Address to the nation

Generation One is a movement to bring all Australians together, to end the disparity between indigenous and non-indigenous Australians in one generation. Our generation.

This message needed to be heard, we needed the attention of the nation.

We spoke to media companies all around Australia. We wanted 2 minutes of free air time; not for an ad, but for an address to the nation.

With donated space from Newspaper and online media companies, we announced an address. Through Twitter we monitored the buzz and the speculation.
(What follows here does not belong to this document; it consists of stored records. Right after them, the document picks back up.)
/-!
# The rank of a CM type of an ABELIAN CM field by kernels: `Rank(Φ) + Σ_H φ([Gal:H]) = [K:ℚ]/2 + 1`, one vanishing
# odd character of `Gal(K/ℚ)` costs `φ` of its order, equidistribution at a kernel of prime-power index, and the
# parity `4 ∤ [K:ℚ] ⟹ Rank(Φ) ≡ [K:ℚ]/2 + 1 (mod 2)`

T. Kubota, *On the field extension by complex multiplication*, Trans. AMS 118 (1965) [Kubota1965], §4 LEMMA 2:
"Let `(F; {σᵢ})` be a CM-type such that `F/ℚ` is an abelian extension. Denote by `G` the Galois group of `F/ℚ`, and
by `ρ ∈ G` the complex conjugation of `F`. Then, the defect of `(F; {σᵢ})` is equal to the number of characters `ψ`
of `G` satisfying `Σᵢ ψ(σᵢ) = 0`, `ψ(ρ) = −1`" (B. B. Gordon [Gordon1999HodgeAVSurvey] Prop. 9.4.1; tree
`isNondegenerate_iff_forall_oddCharacters`, `cmTypeRank_eq_one_add_ncard_oddCharacters`).  S. P. White
[White1993SporadicCycles], proof of LEMMA 3 (p. 131): "Let `H` be the kernel of `χ`. Let `σ` generate the cyclic
group `G/H` … `χ` generates the character group of `G/H` and `χ` and `χᵗ` are conjugate ⟺ `(t, 2m) = 1`" — the
characters with a common kernel are conjugate over `ℚ` and vanish on a type together (group level:
`NumberTheory/ComplexMultiplication/DegenerateCMTypesAbelianKernels`, `sum_char_eq_zero_of_ker_eq`).

Number-field dress of that group-level file on the tree's CM types (`Motives.CMType K`, `cmTypeRank`,
`IsNondegenerate`) of a CM field `K`, GALOIS over `ℚ` with COMMUTATIVE Galois group `G = Gal(K/ℚ)` of ANY order,
`ρ ∈ G` the complex conjugation at the base embedding `φ₀`, the type read on `G` as `S = {g : σ_g = φ₀ ∘ g⁻¹ ∈ Φ}`
(`Pohlmann1968.embOf`; `Rank(Φ) = rank(S)`, tree `cmTypeRank_eq_typeRank_galType`):

* **`cmTypeRank_add_sum_totient_eq`** — `Rank(Φ) + Σ_H φ([G:H]) = [K:ℚ]/2 + 1`, the sum over the subgroups `H ∌ ρ`
  of `G` with `G/H` cyclic whose characters (the characters of `G` with kernel exactly `H`; all or none) vanish on
  `S`; **`isNondegenerate_iff_forall_exists_ker`** (NONDEGENERATE iff for every such `H` one character with kernel
  `H` does not vanish on `S` — one character per admissible kernel decides), `not_isNondegenerate_iff_exists_ker`.
* **`cmTypeRank_add_totient_le`** — an odd character `χ` of `Gal(K/ℚ)` with kernel `H` vanishing on `S` forces
  `Rank(Φ) + φ([G:H]) ≤ [K:ℚ]/2 + 1`; `cmTypeRank_add_totient_finrank_le_of_faithful` — a FAITHFUL one (then
  `Gal(K/ℚ)` is cyclic, `isCyclic_gal_of_faithful`) forces `Rank(Φ) + φ([K:ℚ]) ≤ [K:ℚ]/2 + 1` (`[K:ℚ] = 2pq`:
  `Rank ≤ p + q`, Hazama's cyclic examples, tree `DegenerateCMTypesCyclicCMFieldTwoOddPrimes`).

* §3 **`cmTypeRank_add_totient_le_of_equidistributed`** — if `S` is EQUIDISTRIBUTED at a subgroup `H ∌ ρ` of `G`
  with cyclic quotient of order `2p^{a+1}` (`p` odd) — `#(S ∩ gxH) = #(S ∩ gH)` for all `g` and all `x` with
  `x^p ∈ H` — then `Rank(Φ) + φ(2p^{a+1}) ≤ [K:ℚ]/2 + 1` (group level: vanishing at a kernel of index `2p^{a+1}` IS
  equidistribution, `AbelianKernels.sum_char_eq_zero_iff_equidistributed_of_index`); `not_isNondegenerate_of_equidistributed`.
* §4 **`cmTypeRank_add_card_mod_two`** — `Rank(Φ) + #{H ≤ G : [G:H] = 2, ρ ∉ H, #(S ∩ H) = #(S ∖ H)} ≡ [K:ℚ]/2 + 1
  (mod 2)` (the index-`2` subgroups `H ∌ ρ` are the imaginary quadratic subfields `K^H ⊆ K`, and `#(S ∩ H) = #(S ∖ H)`
  says that `Φ` restricts to `K^H` with equal multiplicities — this reading is not formalised here);
  **`cmTypeRank_mod_two_of_not_four_dvd`** — if `4 ∤ [K:ℚ]` then `Rank(Φ) ≡ [K:ℚ]/2 + 1 (mod 2)` for EVERY CM type
  `Φ` of `K`; `four_dvd_finrank_of_cmTypeRank_mod_two_ne`.

In the Galois correspondence the admissible `H` are the subfields `F = K^H ⊆ K` which are CM fields (`ρ ∉ H`) with
CYCLIC `Gal(F/ℚ) = G/H`, `[F:ℚ] = [G:H]`; this reading is not formalised here.  For a PRIMITIVE `Φ`, a vanishing
odd character moreover puts a rational `(m,m)`-class outside `Dᵐ ⊗ ℂ` on every abelian variety of type `(K; Φ)`
(Lenstra; tree `AbelianCMField.exists_exceptional_of_oddCharacter`, not restated).  THEOREMS ONLY: no definition,
no named fact, no `sorry`.  HONEST SCOPE as in the group-level file: the `Σ_H φ` display is Kubota's count
regrouped by kernels, read off White's proof, not printed as a formula; the parity law of §4 is a corollary of the
grouping (`2 ∣ φ(n)` for `n > 2`), not printed in the sources; `p = 2` is excluded in §3.

## References

* [Kubota1965] T. Kubota, Trans. AMS 118 (1965), §4 Lemma 2.
* [White1993SporadicCycles] S. P. White, Compositio Math. 88 (1993), §4, proof of Lemma 3 (p. 131).
* [Gordon1999HodgeAVSurvey] B. B. Gordon, *A survey of the Hodge conjecture for abelian varieties*, 9.4.1, 9.4.2.
* [Hazama2003CyclicCM] F. Hazama, J. Math. Sci. Univ. Tokyo 10 (2003), Prop. 4.3, Lemma 4.6.1, Thm. 4.8.
* [Dodson1987] B. Dodson, J. Algebra 111 (1987), §4.1, Prop. 4.4.
* [Shimura1998] G. Shimura, *Abelian Varieties with Complex Multiplication and Modular Functions*, §8.1, §18.2.

## Provenance

Lane `lit-hodgefound` (Track 2, Layer A3/A4), seat `lit-hodgefound-p10` generation 36, row g36-#5 (field dress of
rows g36-#4 and g36-#6); neighbours cited
by name, nothing restated: `DegenerateCMTypesAbelianKernels` (group level), `DegenerateCMTypesCyclicCMFieldTwoOddPrimes`
(the Galois-level dictionary `isCMTypeWith_galType`, `cmTypeRank_eq_typeRank_galType`),
`SimpleDegenerateCMAbelianVarietiesCompositeDimension` (`card_gal_eq_finrank`), `NondegenerateCMTypeDivisorClasses`
(`isNondegenerate_iff`).
-/

open scoped BigOperators NumberField IsMulCommutative Classical
open NumberField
Then on a Sunday night, for the first time ever, a non-political address was broadcast across all free to air channels. Maddy, a 13 year Aboriginal girl spoke to 6 million Australians.

In 24 hours

  • 2.4 million hits to the website
  • 10,000 watched the address online


In the first week

  • 15,000 joined the movement
  • 28% increase of awareness for GenerationOne


In total, an estimated $4million of advertising space was donated by a range of media companies. In addition, the address sparked earned media coverage across television, radio and online.

With the attention of 6 million Australians, GenerationOne stopped the nation, and made them listen.